**** Records shown ****

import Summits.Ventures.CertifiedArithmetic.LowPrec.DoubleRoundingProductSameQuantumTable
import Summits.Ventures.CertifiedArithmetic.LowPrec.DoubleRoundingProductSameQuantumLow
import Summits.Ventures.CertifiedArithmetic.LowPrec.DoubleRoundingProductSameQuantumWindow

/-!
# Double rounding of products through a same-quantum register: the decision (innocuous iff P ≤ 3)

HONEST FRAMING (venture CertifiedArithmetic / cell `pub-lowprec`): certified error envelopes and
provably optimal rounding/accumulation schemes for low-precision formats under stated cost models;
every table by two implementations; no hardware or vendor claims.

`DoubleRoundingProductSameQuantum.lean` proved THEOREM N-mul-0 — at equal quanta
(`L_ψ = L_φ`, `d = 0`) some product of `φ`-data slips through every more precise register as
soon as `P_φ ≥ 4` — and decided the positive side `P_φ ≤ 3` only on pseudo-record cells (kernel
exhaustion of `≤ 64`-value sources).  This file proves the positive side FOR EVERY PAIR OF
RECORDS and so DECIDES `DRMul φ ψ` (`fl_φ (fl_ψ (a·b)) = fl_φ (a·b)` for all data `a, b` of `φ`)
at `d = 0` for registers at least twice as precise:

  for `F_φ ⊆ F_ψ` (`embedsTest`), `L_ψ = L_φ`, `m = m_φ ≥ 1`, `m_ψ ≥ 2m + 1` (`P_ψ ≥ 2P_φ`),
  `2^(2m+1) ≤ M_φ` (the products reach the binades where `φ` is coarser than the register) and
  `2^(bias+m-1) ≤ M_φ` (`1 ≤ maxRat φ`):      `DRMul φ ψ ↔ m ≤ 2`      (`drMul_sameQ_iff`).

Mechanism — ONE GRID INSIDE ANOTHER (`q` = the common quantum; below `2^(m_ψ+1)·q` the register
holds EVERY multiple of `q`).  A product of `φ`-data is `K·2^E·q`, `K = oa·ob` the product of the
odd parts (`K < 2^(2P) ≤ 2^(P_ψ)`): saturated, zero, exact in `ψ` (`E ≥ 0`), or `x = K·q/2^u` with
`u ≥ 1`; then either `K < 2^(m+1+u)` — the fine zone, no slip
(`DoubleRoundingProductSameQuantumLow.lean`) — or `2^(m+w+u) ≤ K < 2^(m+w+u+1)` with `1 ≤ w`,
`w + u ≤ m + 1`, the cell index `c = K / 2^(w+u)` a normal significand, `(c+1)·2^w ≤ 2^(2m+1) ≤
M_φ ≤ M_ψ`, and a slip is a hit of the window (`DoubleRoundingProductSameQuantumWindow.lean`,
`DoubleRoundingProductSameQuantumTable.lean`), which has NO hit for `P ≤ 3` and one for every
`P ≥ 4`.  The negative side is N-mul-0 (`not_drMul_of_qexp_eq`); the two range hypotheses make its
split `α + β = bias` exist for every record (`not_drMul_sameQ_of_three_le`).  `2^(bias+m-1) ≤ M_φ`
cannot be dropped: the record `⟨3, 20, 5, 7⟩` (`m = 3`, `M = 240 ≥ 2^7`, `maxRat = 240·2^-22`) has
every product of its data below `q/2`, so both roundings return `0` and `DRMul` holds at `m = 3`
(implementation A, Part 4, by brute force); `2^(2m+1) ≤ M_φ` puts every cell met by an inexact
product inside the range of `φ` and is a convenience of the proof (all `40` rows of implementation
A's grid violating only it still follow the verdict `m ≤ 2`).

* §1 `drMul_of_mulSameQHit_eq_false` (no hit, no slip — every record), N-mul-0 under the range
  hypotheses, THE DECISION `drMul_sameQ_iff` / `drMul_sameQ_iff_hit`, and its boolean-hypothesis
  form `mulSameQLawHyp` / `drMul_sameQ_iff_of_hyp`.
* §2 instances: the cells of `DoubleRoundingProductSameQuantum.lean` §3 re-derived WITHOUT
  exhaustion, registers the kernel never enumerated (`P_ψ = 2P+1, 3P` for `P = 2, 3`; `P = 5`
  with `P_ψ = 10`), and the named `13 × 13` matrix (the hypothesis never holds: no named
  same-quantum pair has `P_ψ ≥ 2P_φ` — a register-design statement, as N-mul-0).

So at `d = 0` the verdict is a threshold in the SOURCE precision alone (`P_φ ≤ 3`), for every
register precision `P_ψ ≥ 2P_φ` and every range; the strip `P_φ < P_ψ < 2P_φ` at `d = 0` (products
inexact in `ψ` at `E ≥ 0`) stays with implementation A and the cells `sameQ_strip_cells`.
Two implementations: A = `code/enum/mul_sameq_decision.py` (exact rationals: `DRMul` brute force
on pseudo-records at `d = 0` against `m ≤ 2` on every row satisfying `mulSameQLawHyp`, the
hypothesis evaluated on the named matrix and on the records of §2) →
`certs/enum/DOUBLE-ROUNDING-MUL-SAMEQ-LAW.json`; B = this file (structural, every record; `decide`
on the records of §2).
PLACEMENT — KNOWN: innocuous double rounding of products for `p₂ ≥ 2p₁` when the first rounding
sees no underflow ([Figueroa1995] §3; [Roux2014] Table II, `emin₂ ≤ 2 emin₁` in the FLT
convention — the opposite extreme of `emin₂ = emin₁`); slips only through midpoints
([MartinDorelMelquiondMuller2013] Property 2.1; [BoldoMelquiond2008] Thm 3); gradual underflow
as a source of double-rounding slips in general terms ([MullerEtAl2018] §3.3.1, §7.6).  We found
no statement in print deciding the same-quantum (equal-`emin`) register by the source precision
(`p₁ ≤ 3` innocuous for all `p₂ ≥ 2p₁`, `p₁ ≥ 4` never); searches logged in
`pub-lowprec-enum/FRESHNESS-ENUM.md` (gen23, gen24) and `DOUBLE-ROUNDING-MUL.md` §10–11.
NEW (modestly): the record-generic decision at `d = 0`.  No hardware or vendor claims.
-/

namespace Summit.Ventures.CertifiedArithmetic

****

The range runs from the line with "HONEST FRAMING (venture" up to and including the line with "the cell index" in the listing above; please write out exactly those lines and nothing more.

HONEST FRAMING (venture CertifiedArithmetic / cell `pub-lowprec`): certified error envelopes and
provably optimal rounding/accumulation schemes for low-precision formats under stated cost models;
every table by two implementations; no hardware or vendor claims.

`DoubleRoundingProductSameQuantum.lean` proved THEOREM N-mul-0 — at equal quanta
(`L_ψ = L_φ`, `d = 0`) some product of `φ`-data slips through every more precise register as
soon as `P_φ ≥ 4` — and decided the positive side `P_φ ≤ 3` only on pseudo-record cells (kernel
exhaustion of `≤ 64`-value sources).  This file proves the positive side FOR EVERY PAIR OF
RECORDS and so DECIDES `DRMul φ ψ` (`fl_φ (fl_ψ (a·b)) = fl_φ (a·b)` for all data `a, b` of `φ`)
at `d = 0` for registers at least twice as precise:

  for `F_φ ⊆ F_ψ` (`embedsTest`), `L_ψ = L_φ`, `m = m_φ ≥ 1`, `m_ψ ≥ 2m + 1` (`P_ψ ≥ 2P_φ`),
  `2^(2m+1) ≤ M_φ` (the products reach the binades where `φ` is coarser than the register) and
  `2^(bias+m-1) ≤ M_φ` (`1 ≤ maxRat φ`):      `DRMul φ ψ ↔ m ≤ 2`      (`drMul_sameQ_iff`).

Mechanism — ONE GRID INSIDE ANOTHER (`q` = the common quantum; below `2^(m_ψ+1)·q` the register
holds EVERY multiple of `q`).  A product of `φ`-data is `K·2^E·q`, `K = oa·ob` the product of the
odd parts (`K < 2^(2P) ≤ 2^(P_ψ)`): saturated, zero, exact in `ψ` (`E ≥ 0`), or `x = K·q/2^u` with
`u ≥ 1`; then either `K < 2^(m+1+u)` — the fine zone, no slip
(`DoubleRoundingProductSameQuantumLow.lean`) — or `2^(m+w+u) ≤ K < 2^(m+w+u+1)` with `1 ≤ w`,
`w + u ≤ m + 1`, the cell index `c = K / 2^(w+u)` a normal significand, `(c+1)·2^w ≤ 2^(2m+1) ≤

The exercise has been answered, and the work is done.